* [What to do]: Give back exactly the lines of the data below, starting with the line that has "have hGe : (fun" and going on through the line that has "open cube, the".

******************************

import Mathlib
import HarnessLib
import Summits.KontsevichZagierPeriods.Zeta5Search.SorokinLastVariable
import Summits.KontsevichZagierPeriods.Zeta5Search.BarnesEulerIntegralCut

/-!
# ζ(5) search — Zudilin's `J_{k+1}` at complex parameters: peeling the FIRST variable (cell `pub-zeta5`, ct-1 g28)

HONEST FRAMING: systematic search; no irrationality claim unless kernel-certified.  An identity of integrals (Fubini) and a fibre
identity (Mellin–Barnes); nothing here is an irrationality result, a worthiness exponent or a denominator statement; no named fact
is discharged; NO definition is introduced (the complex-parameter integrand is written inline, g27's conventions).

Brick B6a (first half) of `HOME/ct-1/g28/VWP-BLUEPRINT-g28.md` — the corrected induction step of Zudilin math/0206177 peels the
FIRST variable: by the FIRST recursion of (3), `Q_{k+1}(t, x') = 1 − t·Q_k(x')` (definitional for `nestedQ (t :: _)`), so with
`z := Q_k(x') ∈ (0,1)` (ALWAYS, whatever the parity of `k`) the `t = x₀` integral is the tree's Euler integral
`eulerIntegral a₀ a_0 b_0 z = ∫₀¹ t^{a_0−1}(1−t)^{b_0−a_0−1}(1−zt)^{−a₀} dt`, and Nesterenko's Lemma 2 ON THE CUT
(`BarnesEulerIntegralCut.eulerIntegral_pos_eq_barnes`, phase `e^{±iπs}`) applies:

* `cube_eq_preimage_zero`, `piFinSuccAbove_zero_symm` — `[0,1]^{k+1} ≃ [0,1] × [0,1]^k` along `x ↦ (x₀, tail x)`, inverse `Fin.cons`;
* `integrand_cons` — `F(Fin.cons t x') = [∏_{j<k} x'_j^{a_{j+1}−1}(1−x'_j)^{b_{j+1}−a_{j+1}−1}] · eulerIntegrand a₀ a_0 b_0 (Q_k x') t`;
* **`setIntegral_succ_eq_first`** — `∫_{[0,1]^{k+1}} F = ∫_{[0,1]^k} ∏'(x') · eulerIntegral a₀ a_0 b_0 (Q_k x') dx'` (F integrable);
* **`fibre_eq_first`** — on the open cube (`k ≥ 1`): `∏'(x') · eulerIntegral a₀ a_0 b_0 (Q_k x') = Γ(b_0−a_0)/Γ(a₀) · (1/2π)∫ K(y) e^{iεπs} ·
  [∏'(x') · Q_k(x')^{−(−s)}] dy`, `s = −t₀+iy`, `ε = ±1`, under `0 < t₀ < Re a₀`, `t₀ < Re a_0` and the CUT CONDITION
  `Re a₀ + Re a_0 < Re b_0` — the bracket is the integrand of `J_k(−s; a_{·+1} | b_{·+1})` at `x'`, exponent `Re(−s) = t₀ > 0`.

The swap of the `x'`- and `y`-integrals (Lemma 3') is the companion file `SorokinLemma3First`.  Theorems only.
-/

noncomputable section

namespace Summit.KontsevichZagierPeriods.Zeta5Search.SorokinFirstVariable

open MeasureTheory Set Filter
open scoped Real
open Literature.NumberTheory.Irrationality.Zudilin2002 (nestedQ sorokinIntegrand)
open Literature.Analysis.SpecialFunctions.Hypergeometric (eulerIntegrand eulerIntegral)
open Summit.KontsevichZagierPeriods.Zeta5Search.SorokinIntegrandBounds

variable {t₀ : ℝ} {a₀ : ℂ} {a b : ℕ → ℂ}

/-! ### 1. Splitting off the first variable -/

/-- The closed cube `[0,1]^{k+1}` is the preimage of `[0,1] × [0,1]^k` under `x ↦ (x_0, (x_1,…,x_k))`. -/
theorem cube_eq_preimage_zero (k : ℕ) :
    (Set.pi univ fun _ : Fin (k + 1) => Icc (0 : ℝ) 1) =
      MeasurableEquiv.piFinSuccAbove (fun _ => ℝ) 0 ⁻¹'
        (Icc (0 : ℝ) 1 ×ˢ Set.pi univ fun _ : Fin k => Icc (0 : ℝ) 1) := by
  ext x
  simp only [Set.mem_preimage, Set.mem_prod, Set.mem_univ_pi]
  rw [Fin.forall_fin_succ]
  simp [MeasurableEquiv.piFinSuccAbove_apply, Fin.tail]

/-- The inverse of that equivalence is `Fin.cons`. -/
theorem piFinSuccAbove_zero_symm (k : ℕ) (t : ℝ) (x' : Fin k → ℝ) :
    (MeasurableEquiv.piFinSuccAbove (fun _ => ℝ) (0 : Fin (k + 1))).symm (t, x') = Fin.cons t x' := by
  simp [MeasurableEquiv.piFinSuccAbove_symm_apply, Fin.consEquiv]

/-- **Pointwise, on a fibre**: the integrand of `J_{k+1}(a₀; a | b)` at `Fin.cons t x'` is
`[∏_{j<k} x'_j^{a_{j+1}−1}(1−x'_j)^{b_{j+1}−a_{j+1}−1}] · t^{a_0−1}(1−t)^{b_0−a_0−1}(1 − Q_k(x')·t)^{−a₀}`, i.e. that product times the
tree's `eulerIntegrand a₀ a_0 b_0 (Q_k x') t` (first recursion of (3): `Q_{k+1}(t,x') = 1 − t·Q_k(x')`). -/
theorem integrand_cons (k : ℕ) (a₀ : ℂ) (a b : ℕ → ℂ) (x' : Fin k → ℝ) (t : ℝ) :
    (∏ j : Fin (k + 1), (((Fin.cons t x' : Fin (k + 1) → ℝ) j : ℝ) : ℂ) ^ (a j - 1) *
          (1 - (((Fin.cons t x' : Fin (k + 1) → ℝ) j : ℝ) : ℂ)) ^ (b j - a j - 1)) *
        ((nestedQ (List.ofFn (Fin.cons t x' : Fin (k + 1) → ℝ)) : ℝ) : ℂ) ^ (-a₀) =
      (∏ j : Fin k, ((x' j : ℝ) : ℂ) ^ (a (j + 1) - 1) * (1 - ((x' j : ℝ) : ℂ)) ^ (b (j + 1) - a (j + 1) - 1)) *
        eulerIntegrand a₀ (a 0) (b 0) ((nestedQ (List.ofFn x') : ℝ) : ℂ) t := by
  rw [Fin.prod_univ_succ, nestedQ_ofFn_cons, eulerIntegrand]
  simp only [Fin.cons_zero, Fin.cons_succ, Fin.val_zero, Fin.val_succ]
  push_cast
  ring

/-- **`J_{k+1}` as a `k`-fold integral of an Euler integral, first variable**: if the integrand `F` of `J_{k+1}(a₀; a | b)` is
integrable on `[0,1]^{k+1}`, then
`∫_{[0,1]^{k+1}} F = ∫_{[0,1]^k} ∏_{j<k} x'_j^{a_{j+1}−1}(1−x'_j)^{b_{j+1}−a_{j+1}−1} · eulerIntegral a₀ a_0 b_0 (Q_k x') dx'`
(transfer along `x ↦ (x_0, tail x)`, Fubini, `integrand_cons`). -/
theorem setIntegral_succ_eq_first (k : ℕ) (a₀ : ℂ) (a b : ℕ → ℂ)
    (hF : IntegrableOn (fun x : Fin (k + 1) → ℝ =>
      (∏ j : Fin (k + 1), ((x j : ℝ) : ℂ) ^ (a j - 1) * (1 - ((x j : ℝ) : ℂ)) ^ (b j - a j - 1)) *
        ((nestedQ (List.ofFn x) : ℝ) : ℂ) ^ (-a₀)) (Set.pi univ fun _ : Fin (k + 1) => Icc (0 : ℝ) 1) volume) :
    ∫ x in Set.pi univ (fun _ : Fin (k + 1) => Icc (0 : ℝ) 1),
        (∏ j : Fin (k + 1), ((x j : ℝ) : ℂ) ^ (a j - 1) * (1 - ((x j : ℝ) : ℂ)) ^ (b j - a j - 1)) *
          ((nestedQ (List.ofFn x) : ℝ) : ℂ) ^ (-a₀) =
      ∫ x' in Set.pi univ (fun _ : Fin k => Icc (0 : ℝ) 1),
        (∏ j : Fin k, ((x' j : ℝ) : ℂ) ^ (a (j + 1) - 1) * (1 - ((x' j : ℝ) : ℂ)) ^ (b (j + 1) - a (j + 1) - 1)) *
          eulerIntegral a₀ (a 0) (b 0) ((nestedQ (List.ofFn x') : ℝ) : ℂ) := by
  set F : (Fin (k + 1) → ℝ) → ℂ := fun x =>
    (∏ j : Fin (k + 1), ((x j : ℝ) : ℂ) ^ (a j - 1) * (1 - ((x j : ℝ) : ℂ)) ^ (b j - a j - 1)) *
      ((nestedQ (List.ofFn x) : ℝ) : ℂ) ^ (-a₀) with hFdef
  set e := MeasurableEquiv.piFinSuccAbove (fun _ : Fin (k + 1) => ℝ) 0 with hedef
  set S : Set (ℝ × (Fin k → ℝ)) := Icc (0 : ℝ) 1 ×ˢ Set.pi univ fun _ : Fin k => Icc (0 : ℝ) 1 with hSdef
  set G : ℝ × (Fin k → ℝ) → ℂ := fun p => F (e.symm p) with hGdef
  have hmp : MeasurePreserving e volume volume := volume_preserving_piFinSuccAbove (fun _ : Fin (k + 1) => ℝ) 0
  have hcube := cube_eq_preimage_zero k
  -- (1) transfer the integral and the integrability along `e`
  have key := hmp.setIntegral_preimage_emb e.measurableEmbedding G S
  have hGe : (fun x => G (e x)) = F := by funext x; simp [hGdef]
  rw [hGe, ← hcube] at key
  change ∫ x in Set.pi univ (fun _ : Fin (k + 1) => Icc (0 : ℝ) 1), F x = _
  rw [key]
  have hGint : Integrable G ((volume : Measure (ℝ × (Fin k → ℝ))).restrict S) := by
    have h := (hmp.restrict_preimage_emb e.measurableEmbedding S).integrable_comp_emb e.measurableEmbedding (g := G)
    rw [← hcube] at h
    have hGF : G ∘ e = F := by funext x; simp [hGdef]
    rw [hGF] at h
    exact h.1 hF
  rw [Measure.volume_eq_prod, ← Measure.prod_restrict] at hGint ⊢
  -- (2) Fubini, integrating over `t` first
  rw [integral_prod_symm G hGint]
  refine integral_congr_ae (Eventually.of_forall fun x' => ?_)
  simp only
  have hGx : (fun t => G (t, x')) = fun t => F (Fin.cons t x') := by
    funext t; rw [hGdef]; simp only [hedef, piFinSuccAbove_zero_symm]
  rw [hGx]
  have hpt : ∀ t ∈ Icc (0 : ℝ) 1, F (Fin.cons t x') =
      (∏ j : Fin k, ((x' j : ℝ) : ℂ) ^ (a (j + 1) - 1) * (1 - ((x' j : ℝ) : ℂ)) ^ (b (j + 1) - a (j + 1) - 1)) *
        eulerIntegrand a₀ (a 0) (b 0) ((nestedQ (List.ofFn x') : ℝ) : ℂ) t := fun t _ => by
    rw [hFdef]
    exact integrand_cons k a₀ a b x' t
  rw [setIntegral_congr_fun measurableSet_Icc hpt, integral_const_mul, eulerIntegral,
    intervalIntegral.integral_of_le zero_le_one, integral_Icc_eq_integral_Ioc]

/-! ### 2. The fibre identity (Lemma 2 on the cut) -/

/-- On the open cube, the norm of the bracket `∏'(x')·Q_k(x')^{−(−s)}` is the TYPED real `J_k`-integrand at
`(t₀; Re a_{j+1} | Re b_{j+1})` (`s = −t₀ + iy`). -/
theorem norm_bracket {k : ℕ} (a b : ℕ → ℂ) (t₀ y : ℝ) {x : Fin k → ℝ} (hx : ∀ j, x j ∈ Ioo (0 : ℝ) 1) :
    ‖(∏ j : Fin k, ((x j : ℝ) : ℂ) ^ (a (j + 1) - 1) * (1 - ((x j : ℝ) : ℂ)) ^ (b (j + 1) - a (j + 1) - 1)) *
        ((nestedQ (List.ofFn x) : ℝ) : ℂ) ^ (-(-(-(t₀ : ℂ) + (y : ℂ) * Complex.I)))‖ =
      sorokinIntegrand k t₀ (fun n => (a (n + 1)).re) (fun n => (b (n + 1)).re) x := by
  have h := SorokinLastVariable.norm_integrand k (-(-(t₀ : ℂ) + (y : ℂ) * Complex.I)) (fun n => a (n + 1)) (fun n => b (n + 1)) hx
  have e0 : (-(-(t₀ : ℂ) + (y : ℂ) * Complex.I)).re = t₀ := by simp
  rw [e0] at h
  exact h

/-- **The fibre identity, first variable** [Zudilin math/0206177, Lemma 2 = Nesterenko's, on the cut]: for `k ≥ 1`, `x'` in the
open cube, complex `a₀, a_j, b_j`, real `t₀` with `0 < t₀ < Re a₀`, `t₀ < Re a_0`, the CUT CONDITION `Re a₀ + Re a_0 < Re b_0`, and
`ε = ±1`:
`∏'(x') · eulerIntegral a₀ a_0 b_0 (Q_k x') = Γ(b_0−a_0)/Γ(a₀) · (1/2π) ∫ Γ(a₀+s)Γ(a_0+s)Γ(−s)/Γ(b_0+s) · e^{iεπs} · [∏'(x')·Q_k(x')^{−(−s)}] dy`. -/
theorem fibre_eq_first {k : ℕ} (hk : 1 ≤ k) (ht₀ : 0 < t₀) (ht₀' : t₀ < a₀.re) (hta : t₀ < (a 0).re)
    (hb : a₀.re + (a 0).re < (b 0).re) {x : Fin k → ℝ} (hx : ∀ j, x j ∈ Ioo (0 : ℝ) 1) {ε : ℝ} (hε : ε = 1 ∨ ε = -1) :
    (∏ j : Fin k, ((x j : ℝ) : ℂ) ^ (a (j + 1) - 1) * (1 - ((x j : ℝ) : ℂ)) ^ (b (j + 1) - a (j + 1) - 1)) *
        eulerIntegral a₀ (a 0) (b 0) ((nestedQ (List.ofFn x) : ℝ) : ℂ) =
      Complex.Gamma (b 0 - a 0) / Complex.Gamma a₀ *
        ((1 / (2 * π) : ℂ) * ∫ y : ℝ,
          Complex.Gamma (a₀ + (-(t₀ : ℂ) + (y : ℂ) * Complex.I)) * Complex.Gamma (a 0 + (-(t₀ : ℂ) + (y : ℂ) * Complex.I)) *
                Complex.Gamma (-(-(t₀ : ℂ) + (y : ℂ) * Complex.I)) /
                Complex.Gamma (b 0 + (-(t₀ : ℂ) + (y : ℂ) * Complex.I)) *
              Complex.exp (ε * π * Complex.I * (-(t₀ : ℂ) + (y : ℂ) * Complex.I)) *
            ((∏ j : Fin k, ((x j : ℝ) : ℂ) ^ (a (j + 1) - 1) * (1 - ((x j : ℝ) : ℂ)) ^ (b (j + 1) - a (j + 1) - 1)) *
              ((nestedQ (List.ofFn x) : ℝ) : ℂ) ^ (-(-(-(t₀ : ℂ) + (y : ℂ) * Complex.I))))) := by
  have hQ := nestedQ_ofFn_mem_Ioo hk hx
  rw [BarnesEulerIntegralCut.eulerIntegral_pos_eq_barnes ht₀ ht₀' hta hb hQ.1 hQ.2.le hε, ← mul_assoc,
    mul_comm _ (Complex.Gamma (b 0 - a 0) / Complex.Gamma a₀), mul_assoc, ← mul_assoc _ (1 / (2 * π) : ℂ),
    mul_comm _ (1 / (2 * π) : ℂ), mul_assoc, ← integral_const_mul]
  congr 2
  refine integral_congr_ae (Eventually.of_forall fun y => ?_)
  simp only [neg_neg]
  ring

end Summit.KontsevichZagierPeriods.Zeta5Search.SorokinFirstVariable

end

******************************

* [Result of this task]:
  have hGe : (fun x => G (e x)) = F := by funext x; simp [hGdef]
  rw [hGe, ← hcube] at key
  change ∫ x in Set.pi univ (fun _ : Fin (k + 1) => Icc (0 : ℝ) 1), F x = _
  rw [key]
  have hGint : Integrable G ((volume : Measure (ℝ × (Fin k → ℝ))).restrict S) := by
    have h := (hmp.restrict_preimage_emb e.measurableEmbedding S).integrable_comp_emb e.measurableEmbedding (g := G)
    rw [← hcube] at h
    have hGF : G ∘ e = F := by funext x; simp [hGdef]
    rw [hGF] at h
    exact h.1 hF
  rw [Measure.volume_eq_prod, ← Measure.prod_restrict] at hGint ⊢
  -- (2) Fubini, integrating over `t` first
  rw [integral_prod_symm G hGint]
  refine integral_congr_ae (Eventually.of_forall fun x' => ?_)
  simp only
  have hGx : (fun t => G (t, x')) = fun t => F (Fin.cons t x') := by
    funext t; rw [hGdef]; simp only [hedef, piFinSuccAbove_zero_symm]
  rw [hGx]
  have hpt : ∀ t ∈ Icc (0 : ℝ) 1, F (Fin.cons t x') =
      (∏ j : Fin k, ((x' j : ℝ) : ℂ) ^ (a (j + 1) - 1) * (1 - ((x' j : ℝ) : ℂ)) ^ (b (j + 1) - a (j + 1) - 1)) *
        eulerIntegrand a₀ (a 0) (b 0) ((nestedQ (List.ofFn x') : ℝ) : ℂ) t := fun t _ => by
    rw [hFdef]
    exact integrand_cons k a₀ a b x' t
  rw [setIntegral_congr_fun measurableSet_Icc hpt, integral_const_mul, eulerIntegral,
    intervalIntegral.integral_of_le zero_le_one, integral_Icc_eq_integral_Ioc]

/-! ### 2. The fibre identity (Lemma 2 on the cut) -/

/-- On the open cube, the norm of the bracket `∏'(x')·Q_k(x')^{−(−s)}` is the TYPED real `J_k`-integrand at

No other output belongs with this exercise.